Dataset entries
· · · · ·

import Summits.CriticalPhenomena.PercolationContinuityZ3.Theorems.PercNearOneGluingNoHeavyConstsMDLXJointMarkerClusterReduction
import HarnessLib

/-!
# The marker-cluster conjecture J_y and the reduction `J_y ⟹ MDL(X)′` (PAPER-2 track (ii); seat `prim-consts-2`, gen 17)

builds on p205010 (kernel theorem, internal audit signed; external expert review pending).  Support file (`--supports
stmt-CriticalPhenomena-4575`): one `Prop` definition (an OPEN statement of this programme, tagged `@[conjecture]`) and one theorem; no sorries;
standard axioms.  Memo `run/shared/lean/prim/consts/FROM-prim-consts-2-g17-CYLINDER-DUALITY.md` §8.

Setting of `Consts.MDLXJoint` (MDL(X)′): owner `s`, avoided set `X`, markers `y ≠ s`, `z`, `D = {s↮X}`, `T = {y ↮ {s}∪X} ∩ D`, `W = {y↔z}`,
`ν = μ(·|D)`.  Let `L(ω) = V(C_y[G − s])(ω)` be the vertex set of the open cluster of `y` in the graph with the owner deleted, `A(ω) ⇔ s ↔ y`
(`⇔` some pair from `s` into `L(ω)` is open), `cls(ω) = {ω' | L(ω') = L(ω), A(ω') ⇔ A(ω)}` the MARKER CLASS of `ω`, and
`h̃ = ν(s↔z | cls) = μ(D ∩ {s↔z} ∩ cls)/μ(D ∩ cls)`.  The total-covariance formula over the classes splits
`MDLX(F) = Cov_ν(F,1_Z) − p'·Cov_ν(F,1_Y)` (`p' = μ(T∩W)/μ(T)`) as `E_ν[Cov_ν(F, 1_Z | cls)] + J_y(F)` with
`J_y(F) = Cov_ν(F, h̃) − p'·Cov_ν(F, 1_Y)`; the first term is `≥ 0` for monotone `F` (`Consts.integral_mul_markerClassCond_le`: given the class,
`1_Y` is a constant and `C_s` off the class is the cluster of `s` in `G − L` repelled from `X`, where vdBHK Theorem 1.3 applies).

* `Consts.MarkerClusterBetween` — **CONJECTURE J_y (OPEN, this programme): `J_y(F) ≥ 0` for every monotone `F`**, in cleared-denominator form.
  It is STRONGER than MDL(X)′ (by the theorem below) and was found as the between-class part of MDL(X)′; `h̃ − p'1_Y` is NOT monotone, so
  Harris–FKG does not apply.  EVIDENCE (exact rational arithmetic after a float screen, engine `kit/jy17` of seat prim-consts-2 gen 17,
  minimum over ALL up-closed families of edge clusters by min-cut): 0 violations on the EXHAUSTIVE tables n = 6 (all 112 connected graphs ×
  all placements of `(s,x,y,z)` × 3 weightings: 101 172 instances, kit job j188596) and n = 7, m ≤ 9 (all 218 connected graphs × all placements ×
  2 weightings: 276 504 instances, j188599), and on ≈ 8 000 random instances n ≤ 8 with `|X| ∈ {0,1,2}`; the sharp constant of J_y equals `p'`
  exactly on the degenerate corner family where MDL(X)′ is tight.
* `Consts.mdlxJoint_of_markerClusterBetween` — **THEOREM: `MarkerClusterBetween → MDLXJoint`** (`Consts.mdlxJoint_of_markerBetween` pointwise in `F`).
[cite: VandenbergHaggstromKahn2005, Thm. 1.3 (p. 6), §1 pp. 7–8, §2.1 (pp. 9–13)]
-/

noncomputable section

namespace Summit.CriticalPhenomena.PercolationContinuityZ3.Theorems

open MeasureTheory Set Literature.Probability.LatticeModels Literature.Probability.Percolation
open scoped Classical

namespace Consts

/-- **Conjecture J_y (the between-class part of MDL(X)′; OPEN, this programme).**  For all `n`, weights `w`, owner `s`, markers `y ≠ s`, `z`,
avoided set `X` and every monotone `F` of the open edge cluster of `s`:
`μ(T∩W)·(μ(D)·∫_{D∩{s↔y}} F − ∫_D F·μ(D∩{s↔y})) ≤ μ(T)·(μ(D)·∫_D F·h̃ − ∫_D F·∫_D h̃)`, where
`h̃(ω) = μ(D ∩ {s↔z} ∩ cls(ω))/μ(D ∩ cls(ω))` is the conditional probability of `s ↔ z` given `D` and the marker class
`cls(ω) = {ω' | V(C_y[G−s])(ω') = V(C_y[G−s])(ω) ∧ (s↔y in ω' ⇔ s↔y in ω)}` (`V(C_y[G−s])(ω) = {v | y ↔ v in ω ∖ {pairs at s}}`;
`s ↔ y ⇔ ∃ u ∈ V(C_y[G−s]), s(s,u) open`).  Implies `Consts.MDLXJoint` (`Consts.mdlxJoint_of_markerClusterBetween`).  EVIDENCE: exhaustive exact
census n = 6 and n = 7 (m ≤ 9), all up-closed families, 0 violations (kit j188596, j188599; seat prim-consts-2 gen 17).
builds on p205010 (kernel theorem, internal audit signed; external expert review pending).
[cite: VandenbergHaggstromKahn2005, Thm. 1.3 (p. 6), §1 pp. 7–8] [status: open] -/
@[conjecture] def MarkerClusterBetween : Prop :=
  ∀ (n : ℕ) (w : Sym2 (Fin n) → unitInterval) (s y z : Fin n) (X : Set (Fin n)), s ≠ y →
    ∀ F : Set (Sym2 (Fin n)) → ℝ, Monotone F →
    (prodBernoulli w).real ({ω : BondConfig (Fin n) | ∀ x ∈ insert s X, ¬ (openGraph ω).Reachable y x} ∩
          {ω : BondConfig (Fin n) | ∀ x ∈ X, ¬ (openGraph ω).Reachable s x} ∩ openConn y z) *
        ((prodBernoulli w).real {ω : BondConfig (Fin n) | ∀ x ∈ X, ¬ (openGraph ω).Reachable s x} *
            ∫ ω in {ω : BondConfig (Fin n) | ∀ x ∈ X, ¬ (openGraph ω).Reachable s x} ∩ openConn s y, F (openEdgeCluster ω s) ∂(prodBernoulli w) -
          (∫ ω in {ω : BondConfig (Fin n) | ∀ x ∈ X, ¬ (openGraph ω).Reachable s x}, F (openEdgeCluster ω s) ∂(prodBernoulli w)) *
            (prodBernoulli w).real ({ω : BondConfig (Fin n) | ∀ x ∈ X, ¬ (openGraph ω).Reachable s x} ∩ openConn s y)) ≤
      (prodBernoulli w).real ({ω : BondConfig (Fin n) | ∀ x ∈ insert s X, ¬ (openGraph ω).Reachable y x} ∩
          {ω : BondConfig (Fin n) | ∀ x ∈ X, ¬ (openGraph ω).Reachable s x}) *
        ((prodBernoulli w).real {ω : BondConfig (Fin n) | ∀ x ∈ X, ¬ (openGraph ω).Reachable s x} *
            ∫ ω in {ω : BondConfig (Fin n) | ∀ x ∈ X, ¬ (openGraph ω).Reachable s x}, F (openEdgeCluster ω s) *
              ((prodBernoulli w).real ({ω : BondConfig (Fin n) | ∀ x ∈ X, ¬ (openGraph ω).Reachable s x} ∩ openConn s z ∩ {ω' : BondConfig (Fin n) |
        {v : Fin n | (openGraph (ω' \ {e : Sym2 (Fin n) | s ∈ e})).Reachable y v} = {v : Fin n | (openGraph (ω \ {e : Sym2 (Fin n) | s ∈ e})).Reachable y v} ∧
        ((∃ u ∈ {v : Fin n | (openGraph (ω \ {e : Sym2 (Fin n) | s ∈ e})).Reachable y v}, s(s, u) ∈ ω') ↔
          (∃ u ∈ {v : Fin n | (openGraph (ω \ {e : Sym2 (Fin n) | s ∈ e})).Reachable y v}, s(s, u) ∈ ω))}) /
      (prodBernoulli w).real ({ω : BondConfig (Fin n) | ∀ x ∈ X, ¬ (openGraph ω).Reachable s x} ∩ {ω' : BondConfig (Fin n) |
        {v : Fin n | (openGraph (ω' \ {e : Sym2 (Fin n) | s ∈ e})).Reachable y v} = {v : Fin n | (openGraph (ω \ {e : Sym2 (Fin n) | s ∈ e})).Reachable y v} ∧
        ((∃ u ∈ {v : Fin n | (openGraph (ω \ {e : Sym2 (Fin n) | s ∈ e})).Reachable y v}, s(s, u) ∈ ω') ↔
          (∃ u ∈ {v : Fin n | (openGraph (ω \ {e : Sym2 (Fin n) | s ∈ e})).Reachable y v}, s(s, u) ∈ ω))})) ∂(prodBernoulli w) -
          (∫ ω in {ω : BondConfig (Fin n) | ∀ x ∈ X, ¬ (openGraph ω).Reachable s x}, F (openEdgeCluster ω s) ∂(prodBernoulli w)) *
            ∫ ω in {ω : BondConfig (Fin n) | ∀ x ∈ X, ¬ (openGraph ω).Reachable s x}, ((prodBernoulli w).real ({ω : BondConfig (Fin n) | ∀ x ∈ X, ¬ (openGraph ω).Reachable s x} ∩ openConn s z ∩ {ω' : BondConfig (Fin n) |
        {v : Fin n | (openGraph (ω' \ {e : Sym2 (Fin n) | s ∈ e})).Reachable y v} = {v : Fin n | (openGraph (ω \ {e : Sym2 (Fin n) | s ∈ e})).Reachable y v} ∧
        ((∃ u ∈ {v : Fin n | (openGraph (ω \ {e : Sym2 (Fin n) | s ∈ e})).Reachable y v}, s(s, u) ∈ ω') ↔
          (∃ u ∈ {v : Fin n | (openGraph (ω \ {e : Sym2 (Fin n) | s ∈ e})).Reachable y v}, s(s, u) ∈ ω))}) /
      (prodBernoulli w).real ({ω : BondConfig (Fin n) | ∀ x ∈ X, ¬ (openGraph ω).Reachable s x} ∩ {ω' : BondConfig (Fin n) |
        {v : Fin n | (openGraph (ω' \ {e : Sym2 (Fin n) | s ∈ e})).Reachable y v} = {v : Fin n | (openGraph (ω \ {e : Sym2 (Fin n) | s ∈ e})).Reachable y v} ∧
        ((∃ u ∈ {v : Fin n | (openGraph (ω \ {e : Sym2 (Fin n) | s ∈ e})).Reachable y v}, s(s, u) ∈ ω') ↔
          (∃ u ∈ {v : Fin n | (openGraph (ω \ {e : Sym2 (Fin n) | s ∈ e})).Reachable y v}, s(s, u) ∈ ω))})) ∂(prodBernoulli w))

/-- **J_y implies MDL(X)′.** [cite: VandenbergHaggstromKahn2005, Thm. 1.3 (p. 6), §1 pp. 7–8] -/
theorem mdlxJoint_of_markerClusterBetween (h : MarkerClusterBetween) : MDLXJoint :=
  fun n w s y z X hsy F hF => mdlxJoint_of_markerBetween w s y z X hsy F hF (h n w s y z X hsy F hF)

end Consts

end Summit.CriticalPhenomena.PercolationContinuityZ3.Theorems

end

· · · · ·

### TASK TO COMPLETE
Only one stretch of the data above is needed. Restate it word for word, from the line containing "some pair from" through the line containing "in cleared-denominator form.", both ends included.

### RESULT
(`⇔` some pair from `s` into `L(ω)` is open), `cls(ω) = {ω' | L(ω') = L(ω), A(ω') ⇔ A(ω)}` the MARKER CLASS of `ω`, and
`h̃ = ν(s↔z | cls) = μ(D ∩ {s↔z} ∩ cls)/μ(D ∩ cls)`.  The total-covariance formula over the classes splits
`MDLX(F) = Cov_ν(F,1_Z) − p'·Cov_ν(F,1_Y)` (`p' = μ(T∩W)/μ(T)`) as `E_ν[Cov_ν(F, 1_Z | cls)] + J_y(F)` with
`J_y(F) = Cov_ν(F, h̃) − p'·Cov_ν(F, 1_Y)`; the first term is `≥ 0` for monotone `F` (`Consts.integral_mul_markerClassCond_le`: given the class,
`1_Y` is a constant and `C_s` off the class is the cluster of `s` in `G − L` repelled from `X`, where vdBHK Theorem 1.3 applies).

* `Consts.MarkerClusterBetween` — **CONJECTURE J_y (OPEN, this programme): `J_y(F) ≥ 0` for every monotone `F`**, in cleared-denominator form.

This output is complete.